> _What you are asked to do_
The required output is the lines below from the line containing "def LDI3W (w" to the line containing "piece (B⁵ʷₖ), the", inclusive, retyped exactly. No other lines belong in it.

Stored items:

● ● ● ● ●

import Summits.QuantumAdvantage.QuantumAdvantage.Theorems.CharDialPartyDialI5

/-!
# PartyDial (decomp-qadv lens-5 g35), part I6 — §8g: IsBlindOff W k / FanInOff, lowDegIndep3At_mono, card_gapF_ge, exists_free_window (≤ w cuts leave a free window of length n/(w+1)), multi_law, LDI3W w k (LDI3W 1 k ↔ LDI3 k), pieces MultiDenseFrobOdd w k / MultiDenseFanInFrobOdd w k PROVED GIVEN LDI3W w k, residual ManyDeepFrobOdd w k (monotone in w; implied by TwoDeepFrobOdd k), FrobHardOdd iff ManyDeepFrobOdd w k given LDI3W w k

See part A (`CharDialPartyDialA`) for the node header; memo `NODE-g35.md` (g35 folder of decomp-qadv-lens-5).
-/

set_option autoImplicit false
set_option linter.dupNamespace false

namespace Summit.QuantumAdvantage.QuantumAdvantage.Theorems.PartyDial

open Finset
open Summit.QuantumAdvantage.AdviceFreeQNC0

/-! ### §8g  Blind-off-`W` strategies, the free window between `w` dense cuts, and the pieces after §8f -/

section MultiDensePieces

open Literature.Computability.MetaComplexity

variable {n : ℕ}

/-- `k`-BLIND OFF `W`: `k` disjoint pairs such that every cut OUTSIDE the finite set `W` is blind to one of
them and does not split it (the cuts of `W` are unrestricted). `IsBlindExcept g₀ = IsBlindOff {g₀}`. -/
def IsBlindOff (W : Finset (Fin (n + 1))) (k : ℕ) (y : Fin (n + 1) → (Fin n → Bool) → Bool) : Prop :=
  ∃ lo hi : Fin k → ℕ, (Function.Injective lo ∧ Function.Injective hi ∧ ∀ j j', lo j ≠ hi j') ∧
    (∀ j, lo j < n ∧ hi j < n) ∧
    ∀ g : Fin (n + 1), g ∉ W → ∃ j : Fin k, (lo j < g.val ↔ hi j < g.val) ∧
      ∀ u v : Fin n → Bool, (∀ i : Fin n, i.val ≠ lo j → i.val ≠ hi j → u i = v i) → y g u = y g v

/-- blind except at `g₀` ⟹ blind off `{g₀}`. -/
theorem isBlindOff_of_isBlindExcept {k : ℕ} {g₀ : Fin (n + 1)} {y : Fin (n + 1) → (Fin n → Bool) → Bool}
    (hy : IsBlindExcept g₀ k y) : IsBlindOff {g₀} k y := by
  obtain ⟨lo, hi, hP, hlt, hbl⟩ := hy
  exact ⟨lo, hi, hP, hlt, fun g hg => hbl g fun h => hg (Finset.mem_singleton.2 h)⟩

/-- blind off `W` ⟹ blind off any `W' ⊇ W`. -/
theorem isBlindOff_mono {k : ℕ} {W W' : Finset (Fin (n + 1))} (hWW : W ⊆ W')
    {y : Fin (n + 1) → (Fin n → Bool) → Bool} (hy : IsBlindOff W k y) : IsBlindOff W' k y := by
  obtain ⟨lo, hi, hP, hlt, hbl⟩ := hy
  exact ⟨lo, hi, hP, hlt, fun g hg => hbl g fun h => hg (hWW h)⟩

/-- the fact is monotone: lower degree and larger error are easier. -/
theorem lowDegIndep3At_mono {p : ℕ} [Fact p.Prime] {D D' : ℕ} {ε ε' : ℝ} {m₀ : ℕ}
    (h : LowDegIndep3At p D ε m₀) (hD : D' ≤ D) (hε : ε ≤ ε') : LowDegIndep3At p D' ε' m₀ := by
  intro m f hf w hw a r
  have hf' : HasDegF p f D := Smolensky.lowDeg_mono (F := ZMod p) hD hf
  have h1 := h m f hf' w hw a r
  have h2 : (0 : ℝ) ≤ (2 : ℝ) ^ m := by positivity
  nlinarith [mul_le_mul_of_nonneg_right hε h2]

/-- the gap `[G₁, G₂)`, `G₂ ≤ n`, holds at least `G₂ − G₁ − 2k` free coordinates. -/
theorem card_gapF_ge {k : ℕ} {lo hi : Fin k → ℕ} {G₁ G₂ : ℕ} (hG : G₂ ≤ n) :
    G₂ ≤ G₁ + (gapF lo hi G₁ G₂ (n := n)).card + 2 * k := by
  classical
  set A : Finset (Fin n) := univ.filter fun i : Fin n => G₁ ≤ i.val ∧ i.val < G₂ with hA
  have hAimg : A.image (fun i : Fin n => i.val) = Finset.Ico G₁ G₂ := by
    ext m
    simp only [Finset.mem_image, mem_filter, mem_univ, true_and, Finset.mem_Ico, hA]
    constructor
    · rintro ⟨i, ⟨h1, h2⟩, rfl⟩; exact ⟨h1, h2⟩
    · rintro ⟨h1, h2⟩; exact ⟨⟨m, by omega⟩, ⟨h1, h2⟩, rfl⟩
  have hAcard : A.card = G₂ - G₁ := by
    rw [← Finset.card_image_of_injective A Fin.val_injective, hAimg, Nat.card_Ico]
  have hsplit := Finset.card_filter_add_card_filter_not (s := A) (fun i => i ∈ freeOf lo hi (n := n))
  have h1 : (A.filter fun i => i ∈ freeOf lo hi (n := n)).card ≤ (gapF lo hi G₁ G₂ (n := n)).card := by
    refine card_le_card fun i hi0 => ?_
    rw [mem_filter] at hi0
    exact mem_filter.2 ⟨hi0.2, (mem_filter.1 hi0.1).2⟩
  have h2 : (A.filter fun i => ¬ i ∈ freeOf lo hi (n := n)).card ≤ (freeOf lo hi (n := n))ᶜ.card :=
    card_le_card fun i hi0 => mem_compl.2 (mem_filter.1 hi0).2
  have h3 := card_compl_freeOf_le (lo := lo) (hi := hi) (n := n)
  omega

/-- **the free window**: `≤ w` cuts leave one of the `w+1` disjoint windows of length `L` in `[0, (w+1)L] ⊆ [0,n]`
with no cut strictly inside. -/
theorem exists_free_window (W : Finset (Fin (n + 1))) {w L : ℕ} (hW : W.card ≤ w) (hn : (w + 1) * L ≤ n) :
    ∃ G₁ : ℕ, G₁ + L ≤ n ∧ ∀ g ∈ W, g.val ≤ G₁ ∨ G₁ + L ≤ g.val := by
  by_contra h
  push Not at h
  have hx : ∀ j : Fin (w + 1), ∃ g ∈ W, j.val * L < g.val ∧ g.val < j.val * L + L := by
    intro j
    have hj : (j.val + 1) * L ≤ (w + 1) * L := Nat.mul_le_mul_right L (Nat.succ_le_of_lt j.isLt)
    rw [Nat.succ_mul] at hj
    exact h (j.val * L) (by omega)
  choose g hgW hg using hx
  have hinj : Function.Injective g := by
    intro j j' hjj'
    by_contra hne
    have h1 := hg j
    have h2 := hg j'
    rw [hjj'] at h1
    rcases Nat.lt_or_gt_of_ne (fun h : j.val = j'.val => hne (Fin.ext h)) with hlt | hlt
    · have hm : (j.val + 1) * L ≤ j'.val * L := Nat.mul_le_mul_right L hlt
      rw [Nat.succ_mul] at hm
      omega
    · have hm : (j'.val + 1) * L ≤ j.val * L := Nat.mul_le_mul_right L hlt
      rw [Nat.succ_mul] at hm
      omega
  have hle : (univ : Finset (Fin (w + 1))).card ≤ W.card :=
    Finset.card_le_card_of_injOn g (fun j _ => hgW j) (hinj.injOn)
  rw [Finset.card_univ, Fintype.card_fin] at hle
  omega

/-- ★★★ **THE MULTI-DENSE LAW**: `k`-blind off `W`; the cuts of `W` of `𝔽_p`-degree `≤ D` and outside a window
`[G₁, G₂)`, `G₂ ≤ n`, of length `≥ m₀ + 2k`; GIVEN `LowDegIndep3At p (|W|·3^k·D) (1/(12·2^{|W|·3^k})) m₀` ⟹
`#WIN ≤ (1 − 4^{−(k+1)})·2ⁿ`, every charge. -/
theorem multi_law {k : ℕ} (c : ℕ) (y : Fin (n + 1) → (Fin n → Bool) → Bool) (W : Finset (Fin (n + 1)))
    (hy : IsBlindOff W k y) {G₁ G₂ : ℕ} (hW : ∀ g ∈ W, g.val ≤ G₁ ∨ G₂ ≤ g.val) (hG : G₂ ≤ n)
    {p : ℕ} [Fact p.Prime] {D m₀ : ℕ} (hdeg : ∀ g ∈ W, HasDegF p (y g) D)
    (hF : LowDegIndep3At p (W.card * 3 ^ k * D) (1 / (12 * 2 ^ (W.card * 3 ^ k))) m₀)
    (hm : G₁ + m₀ + 2 * k ≤ G₂) :
    ((univ.filter fun u : Fin n → Bool => ringWinU c y u = true).card : ℝ) ≤
      (1 - (1 / 4 : ℝ) ^ (k + 1)) * (2 : ℝ) ^ n := by
  obtain ⟨lo, hi, hP, hlt, hbl⟩ := hy
  refine multi_law_core hP hlt c y W hW hbl hdeg hF ?_
  have := card_gapF_ge (lo := lo) (hi := hi) (G₁ := G₁) hG
  omega

/-- FAN-IN `ℓ` OFF `W`: every cut outside `W` reads at most `ℓ` bits. -/
def FanInOff (W : Finset (Fin (n + 1))) (ℓ : ℕ) (y : Fin (n + 1) → (Fin n → Bool) → Bool) : Prop :=
  ∀ g, g ∉ W → ∃ R : Finset (Fin n), R.card ≤ ℓ ∧ ∀ u v : Fin n → Bool, (∀ i ∈ R, u i = v i) → y g u = y g v

/-- **selection**: fan-in `ℓ` off `W` with `(n+1)(ℓ+1)^k < (n/2k)^k` ⟹ `k`-blind off `W` (silence `W`, apply
§7b's counting). -/
theorem isBlindOff_of_fanInOff {ℓ k : ℕ} {W : Finset (Fin (n + 1))} {y : Fin (n + 1) → (Fin n → Bool) → Bool}
    (hy : FanInOff W ℓ y) (hcnt : (n + 1) * (ℓ + 1) ^ k < (n / (2 * k)) ^ k) : IsBlindOff W k y := by
  classical
  set y' : Fin (n + 1) → (Fin n → Bool) → Bool := fun g => if g ∈ W then (fun _ => false) else y g with hy'
  have hfan : FanIn ℓ y' := by
    intro g
    by_cases hg : g ∈ W
    · refine ⟨∅, by simp, fun u v _ => ?_⟩
      simp [hy', hg]
    · obtain ⟨R, hR, hdep⟩ := hy g hg
      refine ⟨R, hR, fun u v huv => ?_⟩
      simp only [hy', hg, if_false]
      exact hdep u v huv
  obtain ⟨lo, hi, hP, hlt, hbl⟩ := isBlind_of_fanIn hfan hcnt
  refine ⟨lo, hi, hP, hlt, fun g hg => ?_⟩
  obtain ⟨j, hns, hb⟩ := hbl g
  refine ⟨j, hns, fun u v huv => ?_⟩
  have h := hb u v huv
  simp only [hy', hg, if_false] at h
  exact h

/-- **the analytic input at level `(w, k)`**: degree `w·3^k·(p−1)`, error `1/(12·2^{w·3^k})` (`LDI3W 1 k` is
`LDI3 k`).  [In print; NOT in the tree; NOT proved here.] -/
def LDI3W (w k : ℕ) : Prop :=
  ∀ (p : ℕ) [Fact p.Prime], 5 ≤ p → ∃ m₀ : ℕ,
    LowDegIndep3At p (w * 3 ^ k * (p - 1)) (1 / (12 * 2 ^ (w * 3 ^ k))) m₀

/-- level `(1, k)` of the fact is §8's `LDI3 k`. -/
theorem ldi3W_one_iff (k : ℕ) : LDI3W 1 k ↔ LDI3 k := by
  simp [LDI3W, LDI3, one_mul]

/-- the fact at a higher level `w'` gives it at every `w ≤ w'`. -/
theorem ldi3W_anti {w w' k : ℕ} (hw : w ≤ w') (h : LDI3W w' k) : LDI3W w k := by
  intro p _ hp
  obtain ⟨m₀, hm₀⟩ := h p hp
  refine ⟨m₀, lowDegIndep3At_mono hm₀ (Nat.mul_le_mul_right _ (Nat.mul_le_mul_right _ hw)) ?_⟩
  have h2 : (2 : ℝ) ^ (w * 3 ^ k) ≤ (2 : ℝ) ^ (w' * 3 ^ k) :=
    pow_le_pow_right₀ (by norm_num) (Nat.mul_le_mul_right _ hw)
  have hpos : (0 : ℝ) < 12 * (2 : ℝ) ^ (w * 3 ^ k) := by positivity
  exact one_div_le_one_div_of_le hpos (by linarith)

/-- piece (Mʷₖ), the `w`-DENSE-CUTS sector: `FrobHardOdd` restricted to degree-`(p−1)` strategies `k`-blind off
some `W` with `|W| ≤ w`.  [PROVED GIVEN `LDI3W w k` with `θ = 1 − 4^{−(k+1)}` (independent of `w`):
`multiDenseFrobOdd_of_ldi3W`; WEAKER than T; `M¹ₖ = OneDenseFrobOdd k`] -/
def MultiDenseFrobOdd (w k : ℕ) : Prop :=
  ∀ (p : ℕ) [Fact p.Prime], 5 ≤ p → ∃ θ : ℝ, θ < 1 ∧ ∃ n₀ : ℕ, ∀ n ≥ n₀, ∀ c : ℕ,
    ∀ y : Fin (n + 1) → (Fin n → Bool) → Bool, (∀ g, HasDegF p (y g) (p - 1)) →
      (∃ W : Finset (Fin (n + 1)), W.card ≤ w ∧ IsBlindOff W k y) →
      ((univ.filter fun u : Fin n → Bool => ringWinU c y u = true).card : ℝ) ≤ θ * (2 : ℝ) ^ n

/-- piece (MLʷₖ), the `w`-DENSE-CUTS FAN-IN sector: all cuts but `≤ w` of fan-in `ℓ`, `(n+1)(ℓ+1)^k < (n/2k)^k`.
[PROVED GIVEN `LDI3W w k`: `multiDenseFanInFrobOdd_of_ldi3W`; WEAKER than T] -/
def MultiDenseFanInFrobOdd (w k : ℕ) : Prop :=
  ∀ (p : ℕ) [Fact p.Prime], 5 ≤ p → ∃ θ : ℝ, θ < 1 ∧ ∃ n₀ : ℕ, ∀ n ≥ n₀, ∀ c ℓ : ℕ,
    (n + 1) * (ℓ + 1) ^ k < (n / (2 * k)) ^ k →
    ∀ y : Fin (n + 1) → (Fin n → Bool) → Bool, (∀ g, HasDegF p (y g) (p - 1)) →
      (∃ W : Finset (Fin (n + 1)), W.card ≤ w ∧ FanInOff W ℓ y) →
      ((univ.filter fun u : Fin n → Bool => ringWinU c y u = true).card : ℝ) ≤ θ * (2 : ℝ) ^ n

/-- piece (B⁵ʷₖ), the MANY-DEEP residual: degree-`(p−1)` strategies that are NOT `k`-blind off any `W` with
`|W| ≤ w` («more than `w` deep cuts, for every choice of `k` disjoint pairs»).  [T-implied; UNDECIDED;
`⟺ FrobHardOdd` GIVEN `LDI3W w k`: `frobHardOdd_iff_manyDeep`; monotone in `w`: `manyDeepFrobOdd_mono`] -/
def ManyDeepFrobOdd (w k : ℕ) : Prop :=
  ∀ (p : ℕ) [Fact p.Prime], 5 ≤ p → ∃ θ : ℝ, θ < 1 ∧ ∃ n₀ : ℕ, ∀ n ≥ n₀, ∀ c : ℕ,
    ∀ y : Fin (n + 1) → (Fin n → Bool) → Bool, (∀ g, HasDegF p (y g) (p - 1)) →
      (¬ ∃ W : Finset (Fin (n + 1)), W.card ≤ w ∧ IsBlindOff W k y) →
      ((univ.filter fun u : Fin n → Bool => ringWinU c y u = true).card : ℝ) ≤ θ * (2 : ℝ) ^ n

/-- piece (Mʷₖ) GIVEN the fact: between `≤ w` cuts there is a free window of length `m₀ + 2k` once
`n ≥ (w+1)(m₀+2k)`. -/
theorem multiDenseFrobOdd_of_ldi3W (w k : ℕ) (hF : LDI3W w k) : MultiDenseFrobOdd w k := by
  intro p _ hp
  obtain ⟨m₀, hm₀⟩ := hF p hp
  refine ⟨1 - (1 / 4 : ℝ) ^ (k + 1), by linarith [quarter_pow_succ_pos k], (w + 1) * (m₀ + 2 * k),
    fun n hn c y hdeg hy => ?_⟩
  obtain ⟨W, hWc, hBO⟩ := hy
  obtain ⟨G₁, hG, hfree⟩ := exists_free_window W hWc hn
  refine multi_law c y W hBO (G₁ := G₁) (G₂ := G₁ + (m₀ + 2 * k)) hfree hG (fun g _ => hdeg g)
    (lowDegIndep3At_mono hm₀ (Nat.mul_le_mul_right _ (Nat.mul_le_mul_right _ hWc)) ?_) (by omega)
  have h2 : (2 : ℝ) ^ (W.card * 3 ^ k) ≤ (2 : ℝ) ^ (w * 3 ^ k) :=
    pow_le_pow_right₀ (by norm_num) (Nat.mul_le_mul_right _ hWc)
  have hpos : (0 : ℝ) < 12 * (2 : ℝ) ^ (W.card * 3 ^ k) := by positivity
  exact one_div_le_one_div_of_le hpos (by linarith)

/-- piece (MLʷₖ) GIVEN the fact. -/
theorem multiDenseFanInFrobOdd_of_ldi3W (w k : ℕ) (hF : LDI3W w k) : MultiDenseFanInFrobOdd w k := by
  intro p _ hp
  obtain ⟨θ, hθ, n₀, h⟩ := multiDenseFrobOdd_of_ldi3W w k hF p hp
  refine ⟨θ, hθ, n₀, fun n hn c ℓ hℓ y hdeg hy => ?_⟩
  obtain ⟨W, hWc, hFO⟩ := hy
  exact h n hn c y hdeg ⟨W, hWc, isBlindOff_of_fanInOff hFO hℓ⟩

/-- T ⟹ (B⁵ʷₖ) (projection). -/
theorem manyDeepFrobOdd_of_frobHardOdd (w k : ℕ)
    (hT : Summit.QuantumAdvantage.QuantumAdvantage.Theses.CharDial.FrobHardOdd) : ManyDeepFrobOdd w k := by
  intro p _ hp
  obtain ⟨θ, hθ, n₀, h⟩ := hT p hp
  exact ⟨θ, hθ, n₀, fun n hn c y hy _ => h n hn c y hy⟩

/-- the residuals SHRINK as `w` grows: (B⁵ʷₖ) ⟹ (B⁵ʷ'ₖ) for `w ≤ w'`. -/
theorem manyDeepFrobOdd_mono {w w' : ℕ} (k : ℕ) (hw : w ≤ w') (hB : ManyDeepFrobOdd w k) :
    ManyDeepFrobOdd w' k := by
  intro p _ hp
  obtain ⟨θ, hθ, n₀, h⟩ := hB p hp
  refine ⟨θ, hθ, n₀, fun n hn c y hy hS => h n hn c y hy fun hS' => hS ?_⟩
  obtain ⟨W, hWc, hBO⟩ := hS'
  exact ⟨W, hWc.trans hw, hBO⟩

/-- (B⁗ₖ) ⟹ (B⁵ʷₖ), `1 ≤ w`: the §8 residual implies the §8f residual. -/
theorem manyDeepFrobOdd_of_twoDeep {w : ℕ} (k : ℕ) (hw : 1 ≤ w) (hB : TwoDeepFrobOdd k) :
    ManyDeepFrobOdd w k := by
  intro p _ hp
  obtain ⟨θ, hθ, n₀, h⟩ := hB p hp
  refine ⟨θ, hθ, n₀, fun n hn c y hy hS => h n hn c y hy fun hS' => hS ?_⟩
  obtain ⟨g₀, hg₀⟩ := hS'
  exact ⟨{g₀}, by simpa using hw, isBlindOff_of_isBlindExcept hg₀⟩

/-- ★★★ item 32598 from the fact and the MANY-DEEP residual, every `w, k`. -/
theorem frobHardOdd_of_manyDeep (w k : ℕ) (hF : LDI3W w k) (hB : ManyDeepFrobOdd w k) :
    Summit.QuantumAdvantage.QuantumAdvantage.Theses.CharDial.FrobHardOdd := by
  intro p _ hp
  obtain ⟨θ₁, hθ₁, n₁, h₁⟩ := multiDenseFrobOdd_of_ldi3W w k hF p hp
  obtain ⟨θ₂, hθ₂, n₂, h₂⟩ := hB p hp
  refine ⟨max θ₁ θ₂, max_lt hθ₁ hθ₂, max n₁ n₂, fun n hn c y hy => ?_⟩
  have h2 : (0 : ℝ) ≤ (2 : ℝ) ^ n := by positivity
  by_cases hS : ∃ W : Finset (Fin (n + 1)), W.card ≤ w ∧ IsBlindOff W k y
  · exact (h₁ n (le_of_max_le_left hn) c y hy hS).trans (mul_le_mul_of_nonneg_right (le_max_left _ _) h2)
  · exact (h₂ n (le_of_max_le_right hn) c y hy hS).trans (mul_le_mul_of_nonneg_right (le_max_right _ _) h2)

/-- **The dial on T after §8f**: GIVEN `LDI3W w k`, `FrobHardOdd ⟺ ManyDeepFrobOdd w k` — any FIXED number of
dense cuts is decided; what remains is «unboundedly many deep cuts». -/
theorem frobHardOdd_iff_manyDeep (w k : ℕ) (hF : LDI3W w k) :
    Summit.QuantumAdvantage.QuantumAdvantage.Theses.CharDial.FrobHardOdd ↔ ManyDeepFrobOdd w k :=
  ⟨manyDeepFrobOdd_of_frobHardOdd w k, frobHardOdd_of_manyDeep w k hF⟩

end MultiDensePieces

end Summit.QuantumAdvantage.QuantumAdvantage.Theorems.PartyDial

● ● ● ● ●

> _Response to the exercise_
def LDI3W (w k : ℕ) : Prop :=
  ∀ (p : ℕ) [Fact p.Prime], 5 ≤ p → ∃ m₀ : ℕ,
    LowDegIndep3At p (w * 3 ^ k * (p - 1)) (1 / (12 * 2 ^ (w * 3 ^ k))) m₀

/-- level `(1, k)` of the fact is §8's `LDI3 k`. -/
theorem ldi3W_one_iff (k : ℕ) : LDI3W 1 k ↔ LDI3 k := by
  simp [LDI3W, LDI3, one_mul]

/-- the fact at a higher level `w'` gives it at every `w ≤ w'`. -/
theorem ldi3W_anti {w w' k : ℕ} (hw : w ≤ w') (h : LDI3W w' k) : LDI3W w k := by
  intro p _ hp
  obtain ⟨m₀, hm₀⟩ := h p hp
  refine ⟨m₀, lowDegIndep3At_mono hm₀ (Nat.mul_le_mul_right _ (Nat.mul_le_mul_right _ hw)) ?_⟩
  have h2 : (2 : ℝ) ^ (w * 3 ^ k) ≤ (2 : ℝ) ^ (w' * 3 ^ k) :=
    pow_le_pow_right₀ (by norm_num) (Nat.mul_le_mul_right _ hw)
  have hpos : (0 : ℝ) < 12 * (2 : ℝ) ^ (w * 3 ^ k) := by positivity
  exact one_div_le_one_div_of_le hpos (by linarith)

/-- piece (Mʷₖ), the `w`-DENSE-CUTS sector: `FrobHardOdd` restricted to degree-`(p−1)` strategies `k`-blind off
some `W` with `|W| ≤ w`.  [PROVED GIVEN `LDI3W w k` with `θ = 1 − 4^{−(k+1)}` (independent of `w`):
`multiDenseFrobOdd_of_ldi3W`; WEAKER than T; `M¹ₖ = OneDenseFrobOdd k`] -/
def MultiDenseFrobOdd (w k : ℕ) : Prop :=
  ∀ (p : ℕ) [Fact p.Prime], 5 ≤ p → ∃ θ : ℝ, θ < 1 ∧ ∃ n₀ : ℕ, ∀ n ≥ n₀, ∀ c : ℕ,
    ∀ y : Fin (n + 1) → (Fin n → Bool) → Bool, (∀ g, HasDegF p (y g) (p - 1)) →
      (∃ W : Finset (Fin (n + 1)), W.card ≤ w ∧ IsBlindOff W k y) →
      ((univ.filter fun u : Fin n → Bool => ringWinU c y u = true).card : ℝ) ≤ θ * (2 : ℝ) ^ n

/-- piece (MLʷₖ), the `w`-DENSE-CUTS FAN-IN sector: all cuts but `≤ w` of fan-in `ℓ`, `(n+1)(ℓ+1)^k < (n/2k)^k`.
[PROVED GIVEN `LDI3W w k`: `multiDenseFanInFrobOdd_of_ldi3W`; WEAKER than T] -/
def MultiDenseFanInFrobOdd (w k : ℕ) : Prop :=
  ∀ (p : ℕ) [Fact p.Prime], 5 ≤ p → ∃ θ : ℝ, θ < 1 ∧ ∃ n₀ : ℕ, ∀ n ≥ n₀, ∀ c ℓ : ℕ,
    (n + 1) * (ℓ + 1) ^ k < (n / (2 * k)) ^ k →
    ∀ y : Fin (n + 1) → (Fin n → Bool) → Bool, (∀ g, HasDegF p (y g) (p - 1)) →
      (∃ W : Finset (Fin (n + 1)), W.card ≤ w ∧ FanInOff W ℓ y) →
      ((univ.filter fun u : Fin n → Bool => ringWinU c y u = true).card : ℝ) ≤ θ * (2 : ℝ) ^ n

/-- piece (B⁵ʷₖ), the MANY-DEEP residual: degree-`(p−1)` strategies that are NOT `k`-blind off any `W` with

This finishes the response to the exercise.